Most Maine taxpayers don’t have the same level of disposable income, which is one reason the state is going forward with a plan to consolidate public school administrations.

Where that plan is leading seems just as inevitable as where the Red Sox are headed – at least based on their Game 1 rout of the Colorado Rockies. And that’s to the consolidation of schools themselves, something that would forever change the character of small-town northern, eastern and central Maine.

Think of your small town and those you pass through on your way to Bangor because a commercial consolidation of sorts over the years has concentrated the access to purchase many necessities in the larger cities.

The school remains the nexus of those small towns, and high school sports are no small ingredient in the emotions that link the people within those communities. Lose that link, and some of that town’s identity is lost, too.

Consolidation is not a new concept. The 1960s fostered the development of school administrative districts around the state that brought adjacent towns together in the spirit of more cost-efficient education.

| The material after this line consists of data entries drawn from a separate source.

/-- ★ **THE REFERENCE-RUNG-SIDE BLOCK OF `b13Leaf_twoTorus_uniformWalksAcrossRef` IS JOINTLY INHABITED — ∃-CLOSED, ONE REFERENCE
PACKAGE AND ONE RADIUS BEFORE THE FAMILY, GENUINE FAR-NESS, THE FORM BOUND THE PACKAGE's NUMBER.**  For every σ-dimension `d`, base size
`N'`, configuration space `E₀`, fibre letter `m`, dimension bound `d_m`, configuration size `α ≥ 0` and model-independent part
`B ∈ [0, ½)` of (2.24)–(2.25) (the leaf's `γ₂ + m′α₄M⁻⁴(1 + 32∕(κ₁−1))⁴`), there are `μ > 0`, a reference package
`rf = oneSitePackage μ R 1 1 η R_σ d_m`, a radius `R₁` and letters `K_G, K_Cs, θ₀, ϑ, κ, κ′, κ″, κ₂, c_E` such that — in the binder names
of `B13NodeTorusWalksRefLeaves.b13Leaf_twoTorus_uniformWalksAcrossRef` — `hall` holds for EVERY family of one-site tori
(`NodeOLettersOfWalksPerturbativeWitness.oneSiteFamily`) of dimension `≤ d_m` whose site pair is `R_σ`-far, tori of every size `≥ 2⌈R_σ⌉`
qualify, and `hrf`, `hR₁`, `hR₁R`, the four perturbative thresholds `hPσ hP₁ hAσ hA₁`, `hp`, `hη`, `hαR`, `hKG`, `hKCs`, `hθ₀`, `hαsmall`,
`hRσlarge`, `hkap''`, `hk1`–`hk4`, `hθ₀le`, `hc0`, `hcE` hold, together with `hθR1le`, `hsmallKθ` and the shapes of `hαc`, `hsmall` — the
latter WITH THE PACKAGE's NUMBER `g = (B_Γ·rf.cV)(B_Γ·m c₀(1,rf.η)^ν)∕(rf.mA₀∕2)` — at every member dimension `ν ≤ d_m`.  ORDER OF
CHOICES in the module header.  Degenerate model (σ- and `u`-independent one-site kernels); says nothing about Bałaban's kernels; the
two-torus-side binders of the leaf are NOT addressed here.
[cite: Balaban1988RG2Cluster, (1.11) p.5, p.13, p.15, (2.16) p.16, (2.24)–(2.26) p.17; Balaban1985BackgroundPropagators, Thm 3.10 p.416, Thm 3.12 p.423] -/
theorem refRungBlock_oneSiteFamily_nonvacuous (c : B13.Consts) (d N' : ℕ) (E₀ : Type) [NormedAddCommGroup E₀]
    [NormedSpace ℂ E₀] (m dm : ℕ) {α B : ℝ} (hα : 0 ≤ α) (hB : 0 ≤ B) (hB2 : B < 1 / 2) :
    ∃ (μ : ℝ) (hμ : 0 < μ) (R η Rσ R₁ : ℝ) (rf : RefPackage) (KG KCs θ₀ ϑ kap kap' kap'' kap₂ cE : ℝ),
      rf = oneSitePackage μ R 1 1 η Rσ dm ∧
      -- `hall`: the reference rung across EVERY family of one-site tori of dimension `≤ d_m` with `R_σ`-far site pairs
      (∀ {S : Type u} (νs : S → ℕ) (Nfs : (s : S) → Fin (νs s) → ℕ) [∀ s i, NeZero (Nfs s i)]
          (y₀ x₀ : (s : S) → UT (Nfs s)), (∀ s, νs s ≤ dm) → (∀ s, Rσ ≤ tdist1 (Nfs s) (y₀ s) (x₀ s)) →
          UniformWalksAcrossRef (oneSiteFamily (d := d) c N' E₀ νs Nfs y₀ x₀ hμ) rf) ∧
      -- such members exist at every torus size `n ≥ 2⌈R_σ⌉` (dimension one)
      (∀ n : ℕ, [NeZero n] → 2 * ⌈Rσ⌉₊ ≤ n →
          ∃ y₀ x₀ : UT (fun _ : Fin 1 => n), Rσ ≤ tdist1 (fun _ : Fin 1 => n) y₀ x₀) ∧
      -- `hrf`, `hR₁`, `hR₁R`
      rf.Admissible ∧ 0 < R₁ ∧ R₁ < rf.R ∧
      -- the four perturbative thresholds `hPσ`, `hP₁`, `hAσ`, `hA₁`
      8 * rf.KbarP * rf.cV₀ * Real.exp (-(rf.εP * rf.Rσ)) ≤ rf.m₀ ∧ 8 * rf.KbarP * rf.cV₀ * R₁ ≤ rf.m₀ * rf.R ∧
      8 * rf.KbarA * rf.cV * Real.exp (-(rf.εA * rf.Rσ)) ≤ rf.mA₀ ∧ 8 * rf.KbarA * rf.cV * R₁ ≤ rf.mA₀ * rf.R ∧
      -- `hp`, `hη`
      (rf.toWalkPackage R₁).PositiveRates ∧ rf.η ≤ (rf.toWalkPackage R₁).etaMax ∧
      -- `hαR`, `hKG`, `hKCs`, `hθ₀`, `hαsmall`, `hRσlarge`
      α < R₁ ∧ (rf.toWalkPackage R₁).Kbar ≤ KG ∧ 8 / rf.mA₀ ≤ KCs ∧ 0 < θ₀ ∧
      α ≤ θ₀ * R₁ / (4 * (rf.toWalkPackage R₁).Kbar + 4) ∧
      Real.log ((4 * (rf.toWalkPackage R₁).Kbar + 4) / θ₀)
        / ((rf.toWalkPackage R₁).mu / 4 - (rf.toWalkPackage R₁).kapCStar) ≤ rf.Rσ ∧
      -- `hkap''`, `hk1`–`hk4`, `hθ₀le`
      0 < kap'' ∧ kap'' < kap' ∧ kap' < kap ∧ kap < kap₂ ∧ kap₂ < (rf.toWalkPackage R₁).kapCStar ∧ θ₀ ≤ ϑ ∧
      -- `hc0`, `hcE`
      0 ≤ cE ∧ 2 / rf.mA₀ ≤ cE ∧
      -- `hθR1le`, `hsmallKθ`, and the shapes of `hαc`, `hsmall` (WITH THE PACKAGE's `g`), at every member dimension `ν ≤ d_m`
      (∀ ν : ℕ, ν ≤ dm →
        (m * (1 + 2 / (kap - kap')) ^ ν) * (m * (1 + 2 / (kap' - kap'')) ^ ν)
            * (θ₀ * KCs * KG
              + KG * (KCs * θ₀ * (m * (1 + 2 / ((rf.toWalkPackage R₁).kapCStar - kap₂)) ^ ν) * KCs
                * (m * (1 + 2 / (kap₂ - kap)) ^ ν)) * KG
              + KG * KCs * θ₀) ≤ ϑ ∧
        KCs * (m * (1 + 2 / kap) ^ ν) * (ϑ * (m * (1 + 2 / kap'') ^ ν)) < 1 ∧
        (2 * (ϑ * (m * (1 + 2 / kap'') ^ ν)) + B) * cE ≤ 1 / 2 ∧
        (2 * (ϑ * (m * (1 + 2 / kap'') ^ ν)) + B) * (1 + 2 * cE *
          ((((rf.toWalkPackage R₁).BΓ * rf.cV) * ((rf.toWalkPackage R₁).BΓ * (m * B6.c0 1 rf.η ^ ν))) / (rf.mA₀ / 2)))
            ≤ 1 / 2) := by
  -- ORDER OF CHOICES. (1) `δ`; rates `ε = κ = 1`; `η := etaMax` AT `μ = 2` (does not read `η`, `R`, `R_σ`, `R₁`)
  set δ : ℝ := (1 / 2 - B) / 4 with hδdef
  have hδ : 0 < δ := by rw [hδdef]; linarith
  set q₀ : WalkPackage := (oneSitePackage 2 1 1 1 1 0 dm).toWalkPackage 1 with hq₀def
  have hq₀ : q₀.Admissible :=
    RefPackage.admissible_toWalkPackage (admissible_oneSitePackage two_pos one_pos zero_le_one one_pos one_pos le_rfl)
      one_pos
  have hp₀ : q₀.PositiveRates := positiveRates_oneSite one_pos one_pos
  set ηs : ℝ := q₀.etaMax with hηsdef
  have hηs : 0 < ηs := etaMax_pos hq₀ hp₀
  have hηs1 : ηs ≤ 1 := etaMax_le_kapA hp₀
  -- (2) `c_V = c₀(1,η)^{d_m}` is now FIXED; `μ` LARGE against the form budget `128·m·c_V⁴` and `≥ 2`
  set cV : ℝ := ((1 : ℕ) : ℝ) * B6.c0 1 ηs ^ dm with hcVdef
  have hcV0 : 0 ≤ cV := mul_nonneg (Nat.cast_nonneg _) (pow_nonneg (RefPackage.c0_nonneg hηs) _)
  set μ : ℝ := 2 + 128 * m * cV ^ 4 / (3 * δ) with hμdef
  have hG0 : 0 ≤ 128 * m * cV ^ 4 / (3 * δ) := by positivity
  have hμ2 : 2 ≤ μ := by rw [hμdef]; linarith
  have hμ : 0 < μ := by linarith
  have hμ1 : 1 ≤ μ := by linarith
  have hbud : 128 * m * cV ^ 4 ≤ μ * (3 * δ) := by
    have e : μ * (3 * δ) = 6 * δ + 128 * m * cV ^ 4 := by rw [hμdef]; field_simp; ring
    rw [e]; linarith
  -- the package at the final `μ` (radii still `1`, `0`): its derived constants, the letters
  set q₁ : WalkPackage := (oneSitePackage μ 1 1 1 ηs 0 dm).toWalkPackage 1 with hq₁def
  have hq₁ : q₁.Admissible :=
    RefPackage.admissible_toWalkPackage (admissible_oneSitePackage hμ one_pos zero_le_one one_pos hηs hηs1) one_pos
  have hp₁ : q₁.PositiveRates := positiveRates_oneSite one_pos one_pos
  -- (3) the letters: chain below `κ_C⋆`, `ϑ`, `θ₀`
  obtain ⟨θ₀, ϑ, kap, kap', kap'', kap₂, hk0, hk1, hk2, hk3, hk4, hθ₀, hθ₀le, hϑ, hL⟩ :=
    rungLetters_of_package q₁ hq₁ hp₁ m dm hδ
  have hKbar : 0 ≤ q₁.Kbar := WalkPackage.Kbar_nonneg hq₁
  -- (4) the accretivity radius `R₁` LARGE against `α` (print's bigger analyticity space)
  set R₁ : ℝ := α + 1 + α * (4 * q₁.Kbar + 4) / θ₀ with hR₁def
  have h44 : 0 < 4 * q₁.Kbar + 4 := by linarith
  have hR₁α : α < R₁ := by
    rw [hR₁def]; have := div_nonneg (mul_nonneg hα h44.le) hθ₀.le; linarith
  have hR₁ : 0 < R₁ := lt_of_le_of_lt hα hR₁α
  have hαsmall : α ≤ θ₀ * R₁ / (4 * q₁.Kbar + 4) := by
    rw [le_div_iff₀ h44, hR₁def]
    have e : θ₀ * (α + 1 + α * (4 * q₁.Kbar + 4) / θ₀) = θ₀ * (α + 1) + α * (4 * q₁.Kbar + 4) := by
      field_simp
    rw [e]
    have : 0 ≤ θ₀ * (α + 1) := mul_nonneg hθ₀.le (by linarith)
    linarith
  -- (5) the analyticity radius `R` against the two `R₁`-thresholds
  set c₁ : ℝ := B6.c0 1 (1 / 2) ^ dm with hc₁def
  set c₂ : ℝ := B6.c0 1 ηs ^ dm with hc₂def
  have hc₁ : 1 ≤ c₁ := one_le_pow₀ (B6Lemma21Arith.one_le_c0 (by norm_num))
  have hc₂ : 1 ≤ c₂ := one_le_pow₀ (B6Lemma21Arith.one_le_c0 (by simpa using hηs))
  set R : ℝ := 8 * c₁ * R₁ + 8 * c₂ * R₁ + R₁ + 1 with hRdef
  have h8₁ : 0 ≤ 8 * c₁ * R₁ := by positivity
  have h8₂ : 0 ≤ 8 * c₂ * R₁ := by positivity
  have hR : 0 < R := by rw [hRdef]; linarith
  have hR₁R : R₁ < R := by rw [hRdef]; linarith
  have h₁₀ : 8 * c₁ * R₁ ≤ R := by rw [hRdef]; linarith
  have h₁ : 8 * c₂ * R₁ ≤ R := by rw [hRdef]; linarith
  -- (6) the far-ness `R_σ` LARGE: print's threshold and the two `e^{−R_σ}`-thresholds
  set T : ℝ := Real.log ((4 * q₁.Kbar + 4) / θ₀) / (q₁.mu / 4 - q₁.kapCStar) with hTdef
  set Rσ : ℝ := max T (max (Real.log (8 * c₁)) (Real.log (8 * c₂))) with hRσdef
  have hexp : ∀ {x : ℝ}, 1 ≤ x → Real.log (8 * x) ≤ Rσ → 8 * x * Real.exp (-(1 * Rσ)) ≤ 1 := by
    intro x hx hle
    have h8 : 0 < 8 * x := by linarith
    have h2 : Real.exp (-(1 * Rσ)) ≤ (8 * x)⁻¹ := by
      rw [one_mul, Real.exp_neg, ← Real.exp_log h8]
      exact inv_anti₀ (Real.exp_pos _) (Real.exp_le_exp.2 hle)
    calc 8 * x * Real.exp (-(1 * Rσ)) ≤ 8 * x * (8 * x)⁻¹ := mul_le_mul_of_nonneg_left h2 h8.le
      _ = 1 := mul_inv_cancel₀ h8.ne'
  have hσ₀ : 8 * c₁ * Real.exp (-(1 * Rσ)) ≤ 1 := hexp hc₁ ((le_max_left _ _).trans (le_max_right _ _))
  have hσ : 8 * c₂ * Real.exp (-(1 * Rσ)) ≤ 1 := hexp hc₂ ((le_max_right _ _).trans (le_max_right _ _))
  -- (7) the reference package; its W-walks package's derived constants = those of `q₁`
  set rf : RefPackage := oneSitePackage μ R 1 1 ηs Rσ dm with hrfdef
  obtain ⟨eK, eμ, eC, eE, eA⟩ := derived_oneSite_indep μ R 1 1 1 ηs Rσ 0 R₁ 1 dm
  have hrf : rf.Admissible := admissible_oneSitePackage hμ hR zero_le_one one_pos hηs hηs1
  have hcE : 0 ≤ 2 / μ := div_nonneg zero_le_two hμ.le
  have hcE1 : 2 / μ ≤ 1 := by rw [div_le_one hμ]; exact hμ2
  refine ⟨μ, hμ, R, ηs, Rσ, R₁, rf, q₁.Kbar, 4 / q₁.mA, θ₀, ϑ, kap, kap', kap'', kap₂, 2 / μ, rfl, ?_,
    fun n _ hn => exists_far_sites Rσ n hn, hrf, hR₁, hR₁R, ?_, ?_, ?_, ?_, positiveRates_oneSite one_pos one_pos, ?_,
    hR₁α, ?_, ?_, hθ₀, ?_, ?_, hk0, hk1, hk2, hk3, ?_, hθ₀le, hcE, le_of_eq rfl, fun ν hν => ?_⟩
  · -- `hall`: the reference rung itself needs no threshold
    intro S νs Nfs _ y₀ x₀ hν hfar
    exact uniformWalksAcrossRef_oneSiteFamily c N' E₀ hμ hfar hν
  · -- `hPσ`: `8μ·c₀(1,½)^{d_m}·e^{−R_σ} ≤ μ`
    show 8 * μ * (((1 : ℕ) : ℝ) * B6.c0 1 (1 / 2) ^ dm) * Real.exp (-(1 * Rσ)) ≤ μ
    rw [Nat.cast_one, one_mul]
    calc 8 * μ * c₁ * Real.exp (-(1 * Rσ)) = μ * (8 * c₁ * Real.exp (-(1 * Rσ))) := by ring
      _ ≤ μ * 1 := mul_le_mul_of_nonneg_left hσ₀ hμ.le
      _ = μ := mul_one μ
  · -- `hP₁`
    show 8 * μ * (((1 : ℕ) : ℝ) * B6.c0 1 (1 / 2) ^ dm) * R₁ ≤ μ * R
    rw [Nat.cast_one, one_mul]
    calc 8 * μ * c₁ * R₁ = μ * (8 * c₁ * R₁) := by ring
      _ ≤ μ * R := mul_le_mul_of_nonneg_left h₁₀ hμ.le
  · -- `hAσ`
    show 8 * μ * (((1 : ℕ) : ℝ) * B6.c0 1 ηs ^ dm) * Real.exp (-(1 * Rσ)) ≤ μ
    rw [Nat.cast_one, one_mul]
    calc 8 * μ * c₂ * Real.exp (-(1 * Rσ)) = μ * (8 * c₂ * Real.exp (-(1 * Rσ))) := by ring
      _ ≤ μ * 1 := mul_le_mul_of_nonneg_left hσ hμ.le
      _ = μ := mul_one μ
  · -- `hA₁`
    show 8 * μ * (((1 : ℕ) : ℝ) * B6.c0 1 ηs ^ dm) * R₁ ≤ μ * R
    rw [Nat.cast_one, one_mul]
    calc 8 * μ * c₂ * R₁ = μ * (8 * c₂ * R₁) := by ring
      _ ≤ μ * R := mul_le_mul_of_nonneg_left h₁ hμ.le
  · -- `hη`: `η = etaMax` at `μ = 2` ≤ `etaMax` at the chosen `μ ≥ 2` (monotone, reads neither `η` nor the radii)
    show q₀.etaMax ≤ ((oneSitePackage μ R 1 1 ηs Rσ dm).toWalkPackage R₁).etaMax
    exact etaMax_oneSite_mono (R := 1) (R' := R) (ε := 1) (η := 1) (η' := ηs) (Rσ := 0) (Rσ' := Rσ) (R₁ := 1)
      (R₁' := R₁) (dm := dm) one_pos two_pos hμ2
  · -- `hKG`
    show (rf.toWalkPackage R₁).Kbar ≤ q₁.Kbar
    rw [eK]
  · -- `hKCs`: `8∕m_{A,0} = 4∕m_A`
    show 8 / μ ≤ 4 / q₁.mA
    have : q₁.mA = μ / 2 := rfl
    rw [this, div_div_eq_mul_div]; norm_num
  · -- `hαsmall`
    show α ≤ θ₀ * R₁ / (4 * (rf.toWalkPackage R₁).Kbar + 4)
    rw [eK]; exact hαsmall
  · -- `hRσlarge`
    show Real.log ((4 * (rf.toWalkPackage R₁).Kbar + 4) / θ₀)
      / ((rf.toWalkPackage R₁).mu / 4 - (rf.toWalkPackage R₁).kapCStar) ≤ Rσ
    rw [eK, eμ, eC]; exact le_max_left _ _
  · -- `hk4`
    show kap₂ < (rf.toWalkPackage R₁).kapCStar
    rw [eC]; exact hk4
  · -- the four inequalities at `ν ≤ d_m`
    obtain ⟨hE, hS, hδν⟩ := hL ν hν
    have hKc : (rf.toWalkPackage R₁).kapCStar = q₁.kapCStar := eC
    rw [hKc]
    have hP : 0 ≤ 2 * (ϑ * (m * (1 + 2 / kap'') ^ ν)) :=
      mul_nonneg zero_le_two (mul_nonneg hϑ.le (mul_nonneg (Nat.cast_nonneg m) (pow_nonneg (by positivity) ν)))
    have hSB : 2 * (ϑ * (m * (1 + 2 / kap'') ^ ν)) + B ≤ 1 / 2 - 3 * δ := by rw [hδdef] at hδν ⊢; linarith
    -- the form budget: `(2∕μ)·g ≤ 3δ`
    have hg : 2 / μ * ((((oneSitePackage μ R 1 1 ηs Rσ dm).toWalkPackage R₁).BΓ * (oneSitePackage μ R 1 1 ηs Rσ dm).cV) *
        (((oneSitePackage μ R 1 1 ηs Rσ dm).toWalkPackage R₁).BΓ * (m * B6.c0 1 ηs ^ ν)) / (μ / 2)) ≤ 3 * δ :=
      form_budget_oneSite (R := R) (ε := 1) (κ := 1) (Rσ := Rσ) (R₁ := R₁) hμ1 hηs hν hbud
    have hg0 : 0 ≤ 2 / μ * ((((oneSitePackage μ R 1 1 ηs Rσ dm).toWalkPackage R₁).BΓ *
          (oneSitePackage μ R 1 1 ηs Rσ dm).cV) *
        (((oneSitePackage μ R 1 1 ηs Rσ dm).toWalkPackage R₁).BΓ * (m * B6.c0 1 ηs ^ ν)) / (μ / 2)) := by
      have hB0 : 0 ≤ ((oneSitePackage μ R 1 1 ηs Rσ dm).toWalkPackage R₁).BΓ :=
        WalkPackage.BΓ_nonneg (RefPackage.admissible_toWalkPackage hrf hR₁)
      have hc0' : 0 ≤ (oneSitePackage μ R 1 1 ηs Rσ dm).cV := RefPackage.cV_nonneg hrf
      have : 0 ≤ B6.c0 1 ηs ^ ν := pow_nonneg (RefPackage.c0_nonneg hηs) ν
      positivity
    refine ⟨hE, hS, ?_, ?_⟩
    · calc (2 * (ϑ * (m * (1 + 2 / kap'') ^ ν)) + B) * (2 / μ)
          ≤ (2 * (ϑ * (m * (1 + 2 / kap'') ^ ν)) + B) * 1 :=
            mul_le_mul_of_nonneg_left hcE1 (by linarith)
        _ ≤ 1 / 2 := by linarith
    · show (2 * (ϑ * (m * (1 + 2 / kap'') ^ ν)) + B) * (1 + 2 * (2 / μ) *
          ((((oneSitePackage μ R 1 1 ηs Rσ dm).toWalkPackage R₁).BΓ * (oneSitePackage μ R 1 1 ηs Rσ dm).cV) *
            (((oneSitePackage μ R 1 1 ηs Rσ dm).toWalkPackage R₁).BΓ * (m * B6.c0 1 ηs ^ ν)) / (μ / 2))) ≤ 1 / 2
      set gg := ((((oneSitePackage μ R 1 1 ηs Rσ dm).toWalkPackage R₁).BΓ * (oneSitePackage μ R 1 1 ηs Rσ dm).cV) *
            (((oneSitePackage μ R 1 1 ηs Rσ dm).toWalkPackage R₁).BΓ * (m * B6.c0 1 ηs ^ ν)) / (μ / 2)) with hgg
      calc (2 * (ϑ * (m * (1 + 2 / kap'') ^ ν)) + B) * (1 + 2 * (2 / μ) * gg)
          = (2 * (ϑ * (m * (1 + 2 / kap'') ^ ν)) + B)
            + (2 * (ϑ * (m * (1 + 2 / kap'') ^ ν)) + B) * (2 * (2 / μ * gg)) := by ring
        _ ≤ (1 / 2 - 3 * δ) + (1 / 2) * (2 * (2 / μ * gg)) := by
            gcongr
            linarith
        _ = (1 / 2 - 3 * δ) + 2 / μ * gg := by ring
        _ ≤ 1 / 2 := by linarith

But casualties of that period included the Monson Slaters, Brownville Junction Railroaders and numerous other small high schools that were engulfed by larger neighbors. Life has gone on, but the argument can be made that many of those towns haven’t been quite the same ever since.

Now a similar move is pending, and a similar impact may be felt as local control is replaced by regionalization to combat a shrinking school-age population.

One thing certain is that with fewer schools the interscholastic sports world will be condensed in a corresponding way, as a result the opportunities for high school student-athletes will be reduced.

Most bands or service clubs in a school aren’t limited by size, but only five teammates can be on the basketball court in a game at one time. So if 150 or so high schools become 80 or 90 over time, the number of varsity basketball players on the court at one time similarly is cut, particularly in areas where multiple small schools are merged into a few larger unions – think Washington and Aroostook counties, for example.

Perhaps the offshoot of this small chapter of the consolidation grand scheme will be to increase the influence and importance of private sports organizations such as Little League, AAU and ASA as they step in to in fill the role being vacated piecemeal by public school economies of scale.

On the surface it seems hard to believe that club sports might completely replace organized school sports one day, but that industry already has made serious inroads as a complementary piece of the youth sports equation.

And the reality is that change is drawing near, both in the overall framework of the public school system in Maine and in how that change affects the fabric of interscholastic sports in communities both large and small.

What form that latter change takes likely will be determined by the same issues that are driving the original administrative consolidation plan – money and local control.